= Beginning of Section =
/-! ## §1. The per-link frame sum of squares through the Parseval frame -/

omit [NeZero L] in
/-- ★ **Noise-frame sum of squares = twice the Parseval-frame sum of squared tangential derivatives.**  For every `u`, link `e` and
configuration `V`: `Σ_ν (W_(e,ν)u(coords V))² = 2·Σ_α (Du(coords V)[δ_e(Y_α Q_e)])²`, `Q_e = ρ(V_e)`, `(Y_α)` the Parseval frame of `𝔰𝔲(2)`
(`SUNBakryEmery.frame`), `δ_e(A)` the coordinate vector supported on the link `e` with the real coordinates of `A`.
[cite: ShenZhuZhu2022, §2 (2.3)–(2.4) (p. 10)] -/
theorem sum_frameDeriv_sq_eq_two_mul_sum_sq_dirDeriv (u : (Edge 3 L × Fin 2 × Fin 2 × Bool → ℝ) → ℝ) (e : Edge 3 L) (V : (GaugeConfig 3 L (Matrix.specialUnitaryGroup (Fin 2) ℂ))) :
    ∑ ν : NoiseIdx (fundamentalLatticeRep 2).N,
        fderiv ℝ u ((fun (V : GaugeConfig 3 L (Matrix.specialUnitaryGroup (Fin 2) ℂ)) (q : Edge 3 L × Fin (fundamentalLatticeRep 2).N × Fin (fundamentalLatticeRep 2).N × Bool) => (fun z : ℂ => if q.2.2.2 then z.im else z.re) ((fundamentalRep (Fin 2) (V q.1) : Matrix (Fin 2) (Fin 2) ℂ) q.2.1 q.2.2.1)) V) (fun q : Edge 3 L × Fin (fundamentalLatticeRep 2).N × Fin (fundamentalLatticeRep 2).N × Bool => if (e, ν).1 = q.1 then (fun z : ℂ => if q.2.2.2 then z.im else z.re) (((Real.sqrt 2 : ℂ) • ((fundamentalLatticeRep 2).lieProj (noiseDir (e, ν).2) * (fun (ee : Edge 3 L) => Matrix.of fun (i j : Fin (fundamentalLatticeRep 2).N) => (((fun (V : GaugeConfig 3 L (Matrix.specialUnitaryGroup (Fin 2) ℂ)) (q : Edge 3 L × Fin (fundamentalLatticeRep 2).N × Fin (fundamentalLatticeRep 2).N × Bool) => (fun z : ℂ => if q.2.2.2 then z.im else z.re) ((fundamentalRep (Fin 2) (V q.1) : Matrix (Fin 2) (Fin 2) ℂ) q.2.1 q.2.2.1)) V (ee, i, j, false) : ℝ) : ℂ) + (((fun (V : GaugeConfig 3 L (Matrix.specialUnitaryGroup (Fin 2) ℂ)) (q : Edge 3 L × Fin (fundamentalLatticeRep 2).N × Fin (fundamentalLatticeRep 2).N × Bool) => (fun z : ℂ => if q.2.2.2 then z.im else z.re) ((fundamentalRep (Fin 2) (V q.1) : Matrix (Fin 2) (Fin 2) ℂ) q.2.1 q.2.2.1)) V (ee, i, j, true) : ℝ) : ℂ) * Complex.I) q.1)) q.2.1 q.2.2.1) else 0) * fderiv ℝ u ((fun (V : GaugeConfig 3 L (Matrix.specialUnitaryGroup (Fin 2) ℂ)) (q : Edge 3 L × Fin (fundamentalLatticeRep 2).N × Fin (fundamentalLatticeRep 2).N × Bool) => (fun z : ℂ => if q.2.2.2 then z.im else z.re) ((fundamentalRep (Fin 2) (V q.1) : Matrix (Fin 2) (Fin 2) ℂ) q.2.1 q.2.2.1)) V) (fun q : Edge 3 L × Fin (fundamentalLatticeRep 2).N × Fin (fundamentalLatticeRep 2).N × Bool => if (e, ν).1 = q.1 then (fun z : ℂ => if q.2.2.2 then z.im else z.re) (((Real.sqrt 2 : ℂ) • ((fundamentalLatticeRep 2).lieProj (noiseDir (e, ν).2) * (fun (ee : Edge 3 L) => Matrix.of fun (i j : Fin (fundamentalLatticeRep 2).N) => (((fun (V : GaugeConfig 3 L (Matrix.specialUnitaryGroup (Fin 2) ℂ)) (q : Edge 3 L × Fin (fundamentalLatticeRep 2).N × Fin (fundamentalLatticeRep 2).N × Bool) => (fun z : ℂ => if q.2.2.2 then z.im else z.re) ((fundamentalRep (Fin 2) (V q.1) : Matrix (Fin 2) (Fin 2) ℂ) q.2.1 q.2.2.1)) V (ee, i, j, false) : ℝ) : ℂ) + (((fun (V : GaugeConfig 3 L (Matrix.specialUnitaryGroup (Fin 2) ℂ)) (q : Edge 3 L × Fin (fundamentalLatticeRep 2).N × Fin (fundamentalLatticeRep 2).N × Bool) => (fun z : ℂ => if q.2.2.2 then z.im else z.re) ((fundamentalRep (Fin 2) (V q.1) : Matrix (Fin 2) (Fin 2) ℂ) q.2.1 q.2.2.1)) V (ee, i, j, true) : ℝ) : ℂ) * Complex.I) q.1)) q.2.1 q.2.2.1) else 0) =
      2 * ∑ α : SUNBakryEmery.FrameIdx (fundamentalLatticeRep 2).N,
        (fderiv ℝ u ((fun (V : GaugeConfig 3 L (Matrix.specialUnitaryGroup (Fin 2) ℂ)) (q : Edge 3 L × Fin (fundamentalLatticeRep 2).N × Fin (fundamentalLatticeRep 2).N × Bool) => (fun z : ℂ => if q.2.2.2 then z.im else z.re) ((fundamentalRep (Fin 2) (V q.1) : Matrix (Fin 2) (Fin 2) ℂ) q.2.1 q.2.2.1)) V) (fun q : Edge 3 L × Fin (fundamentalLatticeRep 2).N × Fin (fundamentalLatticeRep 2).N × Bool => if e = q.1 then (fun z : ℂ => if q.2.2.2 then z.im else z.re)
          ((SUNBakryEmery.frame α * (fundamentalLatticeRep 2).ρ (V e)) q.2.1 q.2.2.1) else 0)) ^ 2 := by
  classical
  have hN : (fundamentalLatticeRep 2).N ≠ 0 := by rw [Literature.MathematicalPhysics.QuantumLattice.fundamentalLatticeRep_N]; norm_num
  set Q : Matrix (Fin (fundamentalLatticeRep 2).N) (Fin (fundamentalLatticeRep 2).N) ℂ := (fundamentalLatticeRep 2).ρ (V e) with hQdef
  have hQu : Q ∈ Matrix.unitaryGroup (Fin (fundamentalLatticeRep 2).N) ℂ := Matrix.specialUnitaryGroup_le_unitaryGroup (V e).2
  have hQ1 : Q * Qᴴ = 1 := by
    have h := Matrix.mem_unitaryGroup_iff.1 hQu
    rwa [Matrix.star_eq_conjTranspose] at h
  have hQ2 : Qᴴ * Q = 1 := by
    have h := Matrix.mem_unitaryGroup_iff'.1 hQu
    rwa [Matrix.star_eq_conjTranspose] at h
  set ι : Matrix (Fin (fundamentalLatticeRep 2).N) (Fin (fundamentalLatticeRep 2).N) ℂ → (Edge 3 L × Fin (fundamentalLatticeRep 2).N × Fin (fundamentalLatticeRep 2).N × Bool → ℝ) := fun M q =>
    if e = q.1 then (fun z : ℂ => if q.2.2.2 then z.im else z.re) (M q.2.1 q.2.2.1) else 0 with hιdef
  have hιadd : ∀ M M', ι (M + M') = ι M + ι M' := by
    intro M M'; funext q; obtain ⟨e', i, j, b⟩ := q
    rw [Pi.add_apply]
    by_cases h : e = e' <;> cases b <;>
      simp only [hιdef, h, if_true, if_false, Bool.false_eq_true, Matrix.add_apply, Complex.add_re,
        Complex.add_im, add_zero]
  have hιsmul : ∀ (a : ℝ) M, ι (a • M) = a • ι M := by
    intro a M; funext q; obtain ⟨e', i, j, b⟩ := q
    rw [Pi.smul_apply]
    by_cases h : e = e' <;> cases b <;>
      simp only [hιdef, h, if_true, if_false, Bool.false_eq_true, Matrix.smul_apply, Complex.smul_re,
        Complex.smul_im, smul_eq_mul, mul_zero]
  let ιl : Matrix (Fin (fundamentalLatticeRep 2).N) (Fin (fundamentalLatticeRep 2).N) ℂ →ₗ[ℝ] (Edge 3 L × Fin (fundamentalLatticeRep 2).N × Fin (fundamentalLatticeRep 2).N × Bool → ℝ) := { toFun := ι, map_add' := hιadd, map_smul' := hιsmul }
  let lam : Matrix (Fin (fundamentalLatticeRep 2).N) (Fin (fundamentalLatticeRep 2).N) ℂ →ₗ[ℝ] ℝ := (fderiv ℝ u ((fun (V : GaugeConfig 3 L (Matrix.specialUnitaryGroup (Fin 2) ℂ)) (q : Edge 3 L × Fin (fundamentalLatticeRep 2).N × Fin (fundamentalLatticeRep 2).N × Bool) => (fun z : ℂ => if q.2.2.2 then z.im else z.re) ((fundamentalRep (Fin 2) (V q.1) : Matrix (Fin 2) (Fin 2) ℂ) q.2.1 q.2.2.1)) V)).toLinearMap.comp ιl
  have hlam : ∀ M, lam M = fderiv ℝ u ((fun (V : GaugeConfig 3 L (Matrix.specialUnitaryGroup (Fin 2) ℂ)) (q : Edge 3 L × Fin (fundamentalLatticeRep 2).N × Fin (fundamentalLatticeRep 2).N × Bool) => (fun z : ℂ => if q.2.2.2 then z.im else z.re) ((fundamentalRep (Fin 2) (V q.1) : Matrix (Fin 2) (Fin 2) ℂ) q.2.1 q.2.2.1)) V) (ι M) := fun M => rfl
  have hreb := rebuild_coords_of (L := L) V
  have hRe : (fun (ee : Edge 3 L) => Matrix.of fun (i j : Fin (fundamentalLatticeRep 2).N) => (((fun (V : GaugeConfig 3 L (Matrix.specialUnitaryGroup (Fin 2) ℂ)) (q : Edge 3 L × Fin (fundamentalLatticeRep 2).N × Fin (fundamentalLatticeRep 2).N × Bool) => (fun z : ℂ => if q.2.2.2 then z.im else z.re) ((fundamentalRep (Fin 2) (V q.1) : Matrix (Fin 2) (Fin 2) ℂ) q.2.1 q.2.2.1)) V (ee, i, j, false) : ℝ) : ℂ) + (((fun (V : GaugeConfig 3 L (Matrix.specialUnitaryGroup (Fin 2) ℂ)) (q : Edge 3 L × Fin (fundamentalLatticeRep 2).N × Fin (fundamentalLatticeRep 2).N × Bool) => (fun z : ℂ => if q.2.2.2 then z.im else z.re) ((fundamentalRep (Fin 2) (V q.1) : Matrix (Fin 2) (Fin 2) ℂ) q.2.1 q.2.2.1)) V (ee, i, j, true) : ℝ) : ℂ) * Complex.I) e = Q := congrFun hreb e
  have hW : ∀ ν : NoiseIdx (fundamentalLatticeRep 2).N,
      fderiv ℝ u ((fun (V : GaugeConfig 3 L (Matrix.specialUnitaryGroup (Fin 2) ℂ)) (q : Edge 3 L × Fin (fundamentalLatticeRep 2).N × Fin (fundamentalLatticeRep 2).N × Bool) => (fun z : ℂ => if q.2.2.2 then z.im else z.re) ((fundamentalRep (Fin 2) (V q.1) : Matrix (Fin 2) (Fin 2) ℂ) q.2.1 q.2.2.1)) V) (fun q : Edge 3 L × Fin (fundamentalLatticeRep 2).N × Fin (fundamentalLatticeRep 2).N × Bool => if (e, ν).1 = q.1 then (fun z : ℂ => if q.2.2.2 then z.im else z.re) (((Real.sqrt 2 : ℂ) • ((fundamentalLatticeRep 2).lieProj (noiseDir (e, ν).2) * (fun (ee : Edge 3 L) => Matrix.of fun (i j : Fin (fundamentalLatticeRep 2).N) => (((fun (V : GaugeConfig 3 L (Matrix.specialUnitaryGroup (Fin 2) ℂ)) (q : Edge 3 L × Fin (fundamentalLatticeRep 2).N × Fin (fundamentalLatticeRep 2).N × Bool) => (fun z : ℂ => if q.2.2.2 then z.im else z.re) ((fundamentalRep (Fin 2) (V q.1) : Matrix (Fin 2) (Fin 2) ℂ) q.2.1 q.2.2.1)) V (ee, i, j, false) : ℝ) : ℂ) + (((fun (V : GaugeConfig 3 L (Matrix.specialUnitaryGroup (Fin 2) ℂ)) (q : Edge 3 L × Fin (fundamentalLatticeRep 2).N × Fin (fundamentalLatticeRep 2).N × Bool) => (fun z : ℂ => if q.2.2.2 then z.im else z.re) ((fundamentalRep (Fin 2) (V q.1) : Matrix (Fin 2) (Fin 2) ℂ) q.2.1 q.2.2.1)) V (ee, i, j, true) : ℝ) : ℂ) * Complex.I) q.1)) q.2.1 q.2.2.1) else 0) = lam ((Real.sqrt 2 : ℂ) • ((fundamentalLatticeRep 2).lieProj (noiseDir ν) * Q)) := by
    intro ν
    rw [hlam]
    congr 1
    funext q
    by_cases hq : e = q.1
    · have h1 : ((e, ν) : Edge 3 L × NoiseIdx (fundamentalLatticeRep 2).N).1 = q.1 := hq
      rw [if_pos h1, ← hq, hRe]
      simp only [hιdef, if_pos hq]
    · have h1 : ¬ ((e, ν) : Edge 3 L × NoiseIdx (fundamentalLatticeRep 2).N).1 = q.1 := hq
      rw [if_neg h1]
      simp only [hιdef, if_neg hq]
  have h1 : ∑ ν : NoiseIdx (fundamentalLatticeRep 2).N, fderiv ℝ u ((fun (V : GaugeConfig 3 L (Matrix.specialUnitaryGroup (Fin 2) ℂ)) (q : Edge 3 L × Fin (fundamentalLatticeRep 2).N × Fin (fundamentalLatticeRep 2).N × Bool) => (fun z : ℂ => if q.2.2.2 then z.im else z.re) ((fundamentalRep (Fin 2) (V q.1) : Matrix (Fin 2) (Fin 2) ℂ) q.2.1 q.2.2.1)) V) (fun q : Edge 3 L × Fin (fundamentalLatticeRep 2).N × Fin (fundamentalLatticeRep 2).N × Bool => if (e, ν).1 = q.1 then (fun z : ℂ => if q.2.2.2 then z.im else z.re) (((Real.sqrt 2 : ℂ) • ((fundamentalLatticeRep 2).lieProj (noiseDir (e, ν).2) * (fun (ee : Edge 3 L) => Matrix.of fun (i j : Fin (fundamentalLatticeRep 2).N) => (((fun (V : GaugeConfig 3 L (Matrix.specialUnitaryGroup (Fin 2) ℂ)) (q : Edge 3 L × Fin (fundamentalLatticeRep 2).N × Fin (fundamentalLatticeRep 2).N × Bool) => (fun z : ℂ => if q.2.2.2 then z.im else z.re) ((fundamentalRep (Fin 2) (V q.1) : Matrix (Fin 2) (Fin 2) ℂ) q.2.1 q.2.2.1)) V (ee, i, j, false) : ℝ) : ℂ) + (((fun (V : GaugeConfig 3 L (Matrix.specialUnitaryGroup (Fin 2) ℂ)) (q : Edge 3 L × Fin (fundamentalLatticeRep 2).N × Fin (fundamentalLatticeRep 2).N × Bool) => (fun z : ℂ => if q.2.2.2 then z.im else z.re) ((fundamentalRep (Fin 2) (V q.1) : Matrix (Fin 2) (Fin 2) ℂ) q.2.1 q.2.2.1)) V (ee, i, j, true) : ℝ) : ℂ) * Complex.I) q.1)) q.2.1 q.2.2.1) else 0) * fderiv ℝ u ((fun (V : GaugeConfig 3 L (Matrix.specialUnitaryGroup (Fin 2) ℂ)) (q : Edge 3 L × Fin (fundamentalLatticeRep 2).N × Fin (fundamentalLatticeRep 2).N × Bool) => (fun z : ℂ => if q.2.2.2 then z.im else z.re) ((fundamentalRep (Fin 2) (V q.1) : Matrix (Fin 2) (Fin 2) ℂ) q.2.1 q.2.2.1)) V) (fun q : Edge 3 L × Fin (fundamentalLatticeRep 2).N × Fin (fundamentalLatticeRep 2).N × Bool => if (e, ν).1 = q.1 then (fun z : ℂ => if q.2.2.2 then z.im else z.re) (((Real.sqrt 2 : ℂ) • ((fundamentalLatticeRep 2).lieProj (noiseDir (e, ν).2) * (fun (ee : Edge 3 L) => Matrix.of fun (i j : Fin (fundamentalLatticeRep 2).N) => (((fun (V : GaugeConfig 3 L (Matrix.specialUnitaryGroup (Fin 2) ℂ)) (q : Edge 3 L × Fin (fundamentalLatticeRep 2).N × Fin (fundamentalLatticeRep 2).N × Bool) => (fun z : ℂ => if q.2.2.2 then z.im else z.re) ((fundamentalRep (Fin 2) (V q.1) : Matrix (Fin 2) (Fin 2) ℂ) q.2.1 q.2.2.1)) V (ee, i, j, false) : ℝ) : ℂ) + (((fun (V : GaugeConfig 3 L (Matrix.specialUnitaryGroup (Fin 2) ℂ)) (q : Edge 3 L × Fin (fundamentalLatticeRep 2).N × Fin (fundamentalLatticeRep 2).N × Bool) => (fun z : ℂ => if q.2.2.2 then z.im else z.re) ((fundamentalRep (Fin 2) (V q.1) : Matrix (Fin 2) (Fin 2) ℂ) q.2.1 q.2.2.1)) V (ee, i, j, true) : ℝ) : ℂ) * Complex.I) q.1)) q.2.1 q.2.2.1) else 0) =
      ∑ ν : NoiseIdx 2, lam ((Real.sqrt 2 : ℂ) • ((fundamentalLatticeRep 2).lieProj (noiseDir ν) * Q)) ^ 2 :=
    Finset.sum_congr rfl fun ν _ => by rw [hW ν, sq]
  rw [h1, sum_sq_apply_noise_eq_two_mul_sum_sq_apply_mul_frame lam hQ1 hQ2,
    ← SUNBakryEmery.sum_sq_apply_frame_mul_eq_sum_sq_apply_mul_frame hN lam hQ1 hQ2]
  simp only [hlam, hιdef]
= End of Section =
* Activity *
Give back, exactly as written, the stretch from the line with "have h1 : ((e, ν)" through the line with "simp only [hιdef, if_neg hq]", and no other lines from the records above.

* Your response *
    · have h1 : ((e, ν) : Edge 3 L × NoiseIdx (fundamentalLatticeRep 2).N).1 = q.1 := hq
      rw [if_pos h1, ← hq, hRe]
      simp only [hιdef, if_pos hq]
    · have h1 : ¬ ((e, ν) : Edge 3 L × NoiseIdx (fundamentalLatticeRep 2).N).1 = q.1 := hq
      rw [if_neg h1]
      simp only [hιdef, if_neg hq]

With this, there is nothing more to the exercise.